### EXERCISE AIM
Word for word, retype the first line of the records and every following line through the one containing "[46], two preliminary".

### EXERCISE DATA ###

import Literature.AlgebraicGeometry.Resolution.PatchingMorphismStep
import Literature.AlgebraicGeometry.Resolution.QuadraticTransformsFactorization
import Literature.AlgebraicGeometry.CossartPiltant200819.RefinedPatchingVerbatim2008
import HarnessLib

/-!
# Cossart–Piltant 2008, Proposition 4.8 VERBATIM (Zariski's Theorem 7: elimination of the regular fundamental points of a birational map of threefolds)

Companion of `RefinedPatchingVerbatim2008.lean` (Prop 4.9) and `Thm21Verbatim2008.lean`
(Thm 2.1).  The printed text (HAL p. 15; [46] = Zariski, Ann. Math. 45 (1944), [12] = Cossart,
Math. Ann. 293 (1992), [2] = Abhyankar, Amer. J. Math. 78 (1956)):

> "Proposition 4.9 below is a refined version of Zariski's patching theorem ([46] Fundamental
> Theorem on p. 539) in characteristic zero. We first indicate why this result remains true over
> any base field `k` of positive characteristic. As written on p. 539 of [46], two preliminary
> results are required: theorem 7 (elimination of regular points in the fundamental locus of a
> birational map of threefolds) and the lemma in section 24 (local factorisation of birational
> morphisms of regular surfaces) of loc.cit.. […] Proposition 4.7. ([2] theorem 3) […]
> Extending [46] theorem 7 to any base field is an easy consequence of proposition 4.1;
> Zariski's theorem 7 can be rephrased as follows:
>
> **Proposition 4.8.** Let `T : Z ⋯→ X` be a birational map between three-dimensional integral
> projective varieties over `k` and `F ⊂ Z` be its fundamental locus. There exists a composition
> of blowing ups with regular centers `q : Z′ → Z` such that no point of `q⁻¹(F ∩ Z_reg)` is
> fundamental for `q ∘ T`.
>
> Proof. Let `Z̃` be the closure of the graph of the birational map `T`. Then `Z̃` is
> projective, i.e. the blowing up of a certain ideal sheaf `I ⊂ O_Y`. We apply proposition 4.2
> to the quasiprojective variety `U := Z_reg` and the ideal sheaf `I|_U`. Each blowing up center
> `Y(j) ⊂ U(j)` is either a closed point or a regular curve. For each `j`, `0 ≤ j ≤ n − 1`, we
> define inductively a projective variety `Z(j)` containing `U(j)` as a dense open subset as
> follows, with `Z(0) := Z` to begin with: 1- if `Y(j)` is a closed point, let `Z(j + 1)` be
> the blowing up of `Z(j)` along `Y(j)`; 2- if `Y(j)` is a regular curve, let `Ȳ(j)` be its
> Zariski closure in `Z(j)`. Let `Z(j + 1) → Z(j)` be the minimal composition of point blowing
> ups making the strict transform `Ȳ(j)′` of `Ȳ(j)` regular followed by the blowing up along
> `Ȳ(j)′`. Let `q : Z′ := Z(n) → Z` be the obtained map. By the universal property of blowing
> up, the birational map `q ∘ T` is defined on `q⁻¹(F ∩ Z_reg)` and this concludes the proof.
>
> To get (ii) in theorem 2.1, we need the following refinement of Zariski's patching theorem
> which is due to the first author [12]. The proof in [12] is written for `k` algebraically
> closed, but only uses this assumption via propositions 4.7 and 4.8 above. Since these results
> have been seen to be valid for any ground field `k`, we thus have: Proposition 4.9. […]"

DICTIONARY (all entries are existing declarations of `Literature/AlgebraicGeometry/Resolution`,
after Zariski–Samuel II, Ch. VI §17, the language of [46] itself):
* "`Z`, `X` three-dimensional integral projective varieties over `k` with a birational map
  `T : Z ⋯→ X`" = two projective models `Z X : ProjModel k K` of one function field `K/k` of
  transcendence degree `3` (`ProjectiveModels.lean`: integral, projective over `k` — a closed
  `k`-immersion into some `ℙⁿ_k` —, `K ≅` the function field; `dim Z = trdeg_k K`,
  `ProjModel.topologicalKrullDim_eq_of_trdeg`); `T` is the birational correspondence of the two
  models (given `T`, put `K := K(Z)` and read `X` as a model of `K` through `T^* : K(X) ≅ K(Z)`).
* "`T` is defined at `z`" / "`z` is not fundamental for `T`" = the local ring `𝒪_{Z,z} ⊆ K` has
  a centre on `X`, `X.HasCentre (Z.stalkSubring z)` (`ProjectiveModelsCentresLocal.lean`;
  Zariski–Samuel VI §17; equivalently, in homogeneous coordinates of `X ⊆ ℙⁿ_k`, the coordinate
  vector read in `K(Z)` is defined at `z`: `ProjModel.hasCentre_stalkSubring_iff_isDefinedAt`,
  `RationalMapsOfModels.lean`); "the fundamental locus `F ⊂ Z`" = `fundamentalLocus Z X` below
  (closed, `isClosed_fundamentalLocus`; misses the generic point).
* "`q : Z′ → Z` a composition of blowing ups with regular centers", `Z′` again an integral
  projective variety birational to `Z` through `q` = a morphism of models `q : Z'.Hom Z`
  (`Z' : ProjModel k K`) whose underlying morphism satisfies the inductive predicate
  `IsRegularCentreBlowupComposition` below: finitely many blowing ups (universal property,
  `IsBlowup`, `Blowups.lean`), each along the reduced closed subscheme on a proper closed subset
  which is integral and regular ([46]: "monoidal transformations" with irreducible non-singular
  centres; as in [CP-II] Prop. 4.4 (i), `IsRegularCentreBlowupSeq` of `Principalization.lean`,
  WITHOUT the clause "centre in the non-locally-principal locus of `J`" — Prop 4.8 names no
  ideal sheaf).  The composite rational map `q ∘ T : Z′ ⋯→ X` is the correspondence of the models
  `Z'`, `X`, so "no point of `q⁻¹(F ∩ Z_reg)` is fundamental for `q ∘ T`" =
  `∀ z', q z' ∈ F ∩ Reg Z → z' ∉ fundamentalLocus Z' X`.
* "`Z_reg`" = `Scheme.regularLocus Z.X`; any field `k` (the text: "any base field `k` of
  positive characteristic", characteristic zero being [46] Thm 7; the printed proof — Prop 4.2 and
  the universal property of blowing up — is characteristic free).

CONTENTS:
* `IsRegularCentreBlowupComposition` + PROVED API (`isIntegral`, `isProper`, `isBirational`,
  `isProjectiveOver`, and `of_isRegularCentreBlowupSeq`: a Cossart–Piltant principalizing
  sequence is such a composition);
* `fundamentalLocus Z X` + PROVED API (closed; generic point not fundamental; coordinate form;
  fundamental points only decrease along morphisms of models; and
  `nonempty_hom_iff_fundamentalLocus_eq_empty`: `Z` dominates `X` — `T` is a morphism of models —
  iff `F = ∅`, Zariski–Samuel VI §17 / Hartshorne II 7.1);
* `EliminationOfRegularFundamentalPoints` — **Prop 4.8 VERBATIM** (named statement, NOT proved
  here; used only as a hypothesis), and PROVED
  `eliminationOfRegularFundamentalPoints_iff_over_regularLocus`: the printed conclusion is
  equivalent to "no point of `q⁻¹(Z_reg)` is fundamental for `q ∘ T`" (over `Z_reg ∖ F` the map
  `T`, hence `q ∘ T`, is defined anyway);
* PROVED `exists_comp_forall_not_mem_fundamentalLocus_of_isRegular`: **Prop 4.8 for regular `Z`**
  (then `U = Z` and `q ∘ T` is a morphism) from the named fact
  `CossartPiltant2019Principalization` ([CP-II] Prop. 4.4 = [CP-I] Prop. 4.2 made
  characteristic free) — principalize the base ideal of the coordinate vector on `Z` itself
  (`RationalMapBaseIdeal.lean`, Hartshorne II 7.17.3) —, i.e. elimination of the indeterminacies
  of a rational map from a regular projective threefold by blowing up regular centres
  (`exists_comp_nonempty_hom_of_isRegular`: `Z ← Z' → X` with `Z' → X` a morphism of models);
* PROVED `exists_hom_forall_not_mem_fundamentalLocus_of_regPrincipalization` (and
  `…_of_principalization`, `…_of_trdeg`): **Prop 4.8 for arbitrary `Z` in the form of Piltant's
  Axiom 4** ([cite: Piltant2013, §2 Axiom 4 (i)–(iii)], there with the remark "we do not require
  `π` to be a composition of elementary blowing ups (for example at integral or at regular
  centers)"): a morphism of models `q : Z' → Z` which OVER `Z_reg` is (the base change of) a
  composition of blowing ups with regular integral centres, with `q⁻¹(Z_reg) ⊆ Reg Z'`, `q` an
  isomorphism over every open missing the closure of `F ∩ Z_reg`, and no point of `q⁻¹(Z_reg)`
  fundamental for `q ∘ T` — steps (2)–(7) of the tree's
  `ProjModel.exists_hom_regLe_isIso_of_regPrincipalization` (`PatchingMorphismStep.lean`, Piltant
  2013 Prop. 5.1 Step 2), which proves the definedness internally but does not export it.
  DEVIATION, recorded not hidden: the printed `q` has regular centres GLOBALLY (device 2- of the
  proof: point blowing ups making the strict transform of the closure `Ȳ(j)` regular before
  blowing it up); the tree's extension of a sequence from the open `Z_reg` to `Z`
  (`IsRegularCentreBlowupSeq.exists_extension_full`) blows up the reduced closures of the centres,
  which may be singular off `Z_reg`, so the global regular-centre clause of the verbatim statement
  is NOT derived here for singular `Z` (it is for regular `Z`, previous item);
* `RefinedPatchingOfProps47And48` — the printed reduction "[12] only uses `k = k̄` via
  propositions 4.7 and 4.8" as a named implication `4.7 → 4.8 → 4.9` (NOT proved here: it is the
  content of [12]), and PROVED `refinedPatchingQuasiProjective_of_props47And48`: with the tree's
  THEOREM `AbhyankarQuadraticFactorization_holds` (= Prop 4.7, [2] Thm 3, proved in
  `QuadraticTransformsFactorization.lean`) the printed Prop 4.9 follows from `[12] ∧ 4.8` alone.

CAVEAT.  Statement-level formalisation of a published proposition plus kernel-checked
bookkeeping and two derived forms; the named statements are used only as hypotheses.
AI-written; weaker than expert review.  NOT summit progress.
-/

noncomputable section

###

### ANSWER SECTION
import Literature.AlgebraicGeometry.Resolution.PatchingMorphismStep
import Literature.AlgebraicGeometry.Resolution.QuadraticTransformsFactorization
import Literature.AlgebraicGeometry.CossartPiltant200819.RefinedPatchingVerbatim2008
import HarnessLib

/-!
# Cossart–Piltant 2008, Proposition 4.8 VERBATIM (Zariski's Theorem 7: elimination of the regular fundamental points of a birational map of threefolds)

Companion of `RefinedPatchingVerbatim2008.lean` (Prop 4.9) and `Thm21Verbatim2008.lean`
(Thm 2.1).  The printed text (HAL p. 15; [46] = Zariski, Ann. Math. 45 (1944), [12] = Cossart,
Math. Ann. 293 (1992), [2] = Abhyankar, Amer. J. Math. 78 (1956)):

> "Proposition 4.9 below is a refined version of Zariski's patching theorem ([46] Fundamental
> Theorem on p. 539) in characteristic zero. We first indicate why this result remains true over
> any base field `k` of positive characteristic. As written on p. 539 of [46], two preliminary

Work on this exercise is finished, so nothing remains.